WHAT TO PRODUCE
Check every line in the listing below for "hDRv". Copy the ones where it occurs.

········

/-- Lemma 5.6 over `ℤ`, in the printed congruence form. [cite: Straub2014, Lemma 5.6] -/
theorem sum_block_modEq_zero_int {p : ℕ} (hp : 0 < p) (a : ℤ → ℤ) (C : ℕ → ℤ → ℤ)
    (ha : ∀ (s : ℕ) (l : ℤ), ∑ k ∈ block p l s, a k ≡ 0 [ZMOD (p : ℤ) ^ s])
    (hC : ∀ r : ℕ, 1 ≤ r → ∀ k : ℤ, C r k ≡ C (r - 1) (k / p) [ZMOD (p : ℤ) ^ r]) (r : ℕ) (l : ℤ) :
    ∑ k ∈ block p l r, a k * C r k ≡ 0 [ZMOD (p : ℤ) ^ r] := by
  have hp' : (p : ℤ) ≠ 0 := by exact_mod_cast hp.ne'
  refine (Int.modEq_zero_iff_dvd.mpr ?_)
  refine sum_block_dvd (R := ℤ) hp (fun x hx => (mul_eq_zero.mp hx).resolve_left hp') C ?_ r a ?_ l
  · intro r' hr' k
    exact (Int.ModEq.dvd (hC r' hr' k)).elim fun c hc => ⟨-c, by linarith⟩
  · intro s l'
    exact Int.modEq_zero_iff_dvd.mp (ha s l')

end BlockInduction

/-! ### Lemma 5.4: Beukers' digit reduction for `C(p^r m − 1, k)` (PROVED, case `k ≥ 0`, `m ≥ 1`) -/

section DigitReduction

/-- Splitting `k!` according to `p ∣ j` or not: `k! = (∏_{j ≤ k, p ∤ j} j) · p^{[k/p]} · [k/p]!` (products over
`j = i + 1`, `i < k`). [cite: Straub2014, Lemma 5.4 (proof: "we split the defining product … according to whether the
index is divisible by p or not")] -/
theorem factorial_split (p : ℕ) (hp : 0 < p) : ∀ k : ℕ,
    k.factorial = (∏ i ∈ range k, if p ∣ i + 1 then 1 else (i + 1)) * (p ^ (k / p) * (k / p).factorial)
  | 0 => by simp [Nat.div_eq_of_lt hp]
  | k + 1 => by
    rw [Nat.factorial_succ, factorial_split p hp k, prod_range_succ]
    by_cases h : p ∣ k + 1
    · rw [if_pos h, Nat.succ_div_of_dvd h, Nat.factorial_succ, pow_succ]
      obtain ⟨c, hc⟩ := h
      have hc' : (k + 1) / p = c := by rw [hc, Nat.mul_div_cancel_left _ hp]
      rw [show k / p + 1 = c by rw [← Nat.succ_div_of_dvd ⟨c, hc⟩]; exact hc']
      rw [hc]; ring
    · rw [if_neg h, Nat.succ_div_of_not_dvd h]; ring

/-- Splitting the falling factorial `(pN' − 1)(pN' − 2)⋯(pN' − k)` the same way:
`= (∏_{j ≤ k, p ∤ j} (pN' − j)) · p^{[k/p]} · (N' − 1)(N' − 2)⋯(N' − [k/p])`.
[cite: Straub2014, Lemma 5.4 (proof, displayed product)] -/
theorem descFactorial_split (p : ℕ) (hp : 0 < p) (N' : ℕ) : ∀ k : ℕ,
    (p * N' - 1).descFactorial k =
      (∏ i ∈ range k, if p ∣ i + 1 then 1 else (p * N' - (i + 1))) * (p ^ (k / p) * (N' - 1).descFactorial (k / p))
  | 0 => by simp [Nat.div_eq_of_lt hp]
  | k + 1 => by
    rw [Nat.descFactorial_succ, descFactorial_split p hp N' k, prod_range_succ]
    by_cases h : p ∣ k + 1
    · rw [if_pos h, Nat.succ_div_of_dvd h, Nat.descFactorial_succ, pow_succ]
      obtain ⟨c, hc⟩ := h
      have hc' : k / p + 1 = c := by
        rw [← Nat.succ_div_of_dvd ⟨c, hc⟩, hc, Nat.mul_div_cancel_left _ hp]
      have h1 : p * N' - 1 - k = p * (N' - c) := by
        rw [Nat.mul_sub, ← hc]; omega
      have h2 : N' - 1 - k / p = N' - c := by omega
      rw [h1, h2]; ring
    · rw [if_neg h, Nat.succ_div_of_not_dvd h]
      have h1 : p * N' - 1 - k = p * N' - (k + 1) := by omega
      rw [h1]; ring

/-- `#{j ≤ k : p ∤ j} + [k/p] = k`. [cite: Straub2014, Lemma 5.4 (proof: the `[k/p]` indices divisible by `p`)] -/
theorem card_split (p : ℕ) (hp : 0 < p) : ∀ k : ℕ,
    (∑ i ∈ range k, if p ∣ i + 1 then 0 else 1) + k / p = k
  | 0 => by simp [Nat.div_eq_of_lt hp]
  | k + 1 => by
    rw [sum_range_succ]
    by_cases h : p ∣ k + 1
    · rw [if_pos h, Nat.succ_div_of_dvd h]
      have := card_split p hp k; omega
    · rw [if_neg h, Nat.succ_div_of_not_dvd h]
      have := card_split p hp k; omega
/-- **`V_pW|_{Γ_L}` along the tower `Γ_L → Γ_{ℚ_v} → Γ_ℚ` is de Rham once `V_pW|_{Γ_{ℚ_v}}` is** (for the canonical
`ℚ_p`-structure `LocalField.padicAlgebra L p hL`; per-curve twin of
`KimAtThreeDeepUpperExpStarFactsTower.isDeRham_localRationalTateRep_comp_of_facts`): the tree's
`isAdmissible_bdR_restrictField` along the continuous embedding `ℚ_v → L` (Brinon–Conrad Prop. 6.3.8).
[cite: BrinonConrad2009, Prop. 6.3.8] [cite: Kato1993LNM1553, Ch. II Ex. 1.3.5] -/
theorem isDeRham_localRationalTateRep_comp_of_isDeRhamAt
    (hDRv : GaloisRep.IsDeRham (bdRPeriodRingData (valuation_place_lt_one p v))
      (localRationalTateRep W p (galRestrictPlace v)))
    (hcont : Continuous (algebraMap (Place.Completion (Sum.inr v : Place ℚ)) L)) :
    letI := LocalField.padicAlgebra L p hL
    GaloisRep.IsDeRham (bdRPeriodRingData (F := L) (p := p) hL)
      (localRationalTateRep W p
        ((galRestrictPlace v).comp (absGaloisRestrict (Place.Completion (Sum.inr v : Place ℚ)) L))) := by
  letI := LocalField.padicAlgebra L p hL
  haveI : Module.Finite ℚ_[p] (W.rationalTateModule p) :=
    WeierstrassCurve.module_finite_rationalTateModule_holds W p
  exact isAdmissible_bdR_restrictField (K := Place.Completion (Sum.inr v : Place ℚ)) (L := L) (ℓ := p) hcont
    (valuation_place_lt_one p v) hL (padicAlgebraPlace p v) _ rfl rfl (LocalField.padicAlgebra L p hL) _ rfl rfl
    (localRationalTateRep W p (galRestrictPlace v)) hDRv

/-- **The Prop-1.2.3 binders `hinjw` / `hexw` at a factor field `L ⊇ ℚ_v`** for the tower representation, from Kato's
Prop. 1.2.3 (`hP`) and the de Rham-ness of `V_pW|_{Γ_{ℚ_v}}` of THIS curve (per-curve twin of
`KimAtThreeDeepUpperExpStarFactsTower.hinj_hex_comp_of_facts`).
[cite: Kato1993LNM1553, Ch. II Prop. 1.2.3 and Ex. 1.3.5] [cite: BrinonConrad2009, Prop. 6.3.8] -/
theorem hinj_hex_comp_of_isDeRhamAt (hP : cupLogInjective_and_hasDualExp_of_isDeRham)
    (hDRv : GaloisRep.IsDeRham (bdRPeriodRingData (valuation_place_lt_one p v))
      (localRationalTateRep W p (galRestrictPlace v)))
    (hcont : Continuous (algebraMap (Place.Completion (Sum.inr v : Place ℚ)) L)) :
    letI := LocalField.padicAlgebra L p hL
    (bdRPeriodRingData (F := L) (p := p) hL).CupLogInjective (logCyclotomic p)
        (localRationalTateRep W p
          ((galRestrictPlace v).comp (absGaloisRestrict (Place.Completion (Sum.inr v : Place ℚ)) L))) ∧
      ∀ z : contOneCocycles (localRationalTateRep W p
          ((galRestrictPlace v).comp (absGaloisRestrict (Place.Completion (Sum.inr v : Place ℚ)) L))).toTopRep,
        (bdRPeriodRingData (F := L) (p := p) hL).HasDualExp (logCyclotomic p)
          (localRationalTateRep W p
            ((galRestrictPlace v).comp (absGaloisRestrict (Place.Completion (Sum.inr v : Place ℚ)) L)))
          fun σ => z.1 σ := by
  letI := LocalField.padicAlgebra L p hL
  haveI : Module.Finite ℚ_[p] (W.rationalTateModule p) :=
    WeierstrassCurve.module_finite_rationalTateModule_holds W p
  exact hP hL _ (isDeRham_localRationalTateRep_comp_of_isDeRhamAt W p v hL hDRv hcont)

end Helpers

/-! ## §2 P4-coh per curve: `Ψ (Λ y) w ∈ 𝒪_w` for every `y`, `w`, from `hDRv` -/

section Hint
open Summit.BirchSwinnertonDyer.BirchSwinnertonDyer.Theorems.KimAtThreeDeepLowerExpStarOmegaRes
open Summit.BirchSwinnertonDyer.BirchSwinnertonDyer.Theorems.KimAtThreeDeepUpperExpStarFactsTower
open Summit.BirchSwinnertonDyer.BirchSwinnertonDyer.Theorems.KimAtThreeDeepUpperTowerLattice
  (fact_natCast_mem_primesEquiv_symm)
open Summit.BirchSwinnertonDyer.BirchSwinnertonDyer.Theorems.KimAtThreeFineKatoLevelCompat
  (exists_level_towerCocycle)
open Summit.BirchSwinnertonDyer.BirchSwinnertonDyer.Theorems.KPort
open Literature.NumberTheory.EllipticCurves.Kato2004 Literature.NumberTheory.EllipticCurves.Kato2004.EulerSystemValues
open Literature.NumberTheory.AdelicBaseChange Literature.NumberTheory.Automorphic


variable (p : ℕ) [hp : Fact p.Prime]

········

TASK OUTPUT
    (hDRv : GaloisRep.IsDeRham (bdRPeriodRingData (valuation_place_lt_one p v))
    (localRationalTateRep W p (galRestrictPlace v)) hDRv
    (hDRv : GaloisRep.IsDeRham (bdRPeriodRingData (valuation_place_lt_one p v))
  exact hP hL _ (isDeRham_localRationalTateRep_comp_of_isDeRhamAt W p v hL hDRv hcont)
/-! ## §2 P4-coh per curve: `Ψ (Λ y) w ∈ 𝒪_w` for every `y`, `w`, from `hDRv` -/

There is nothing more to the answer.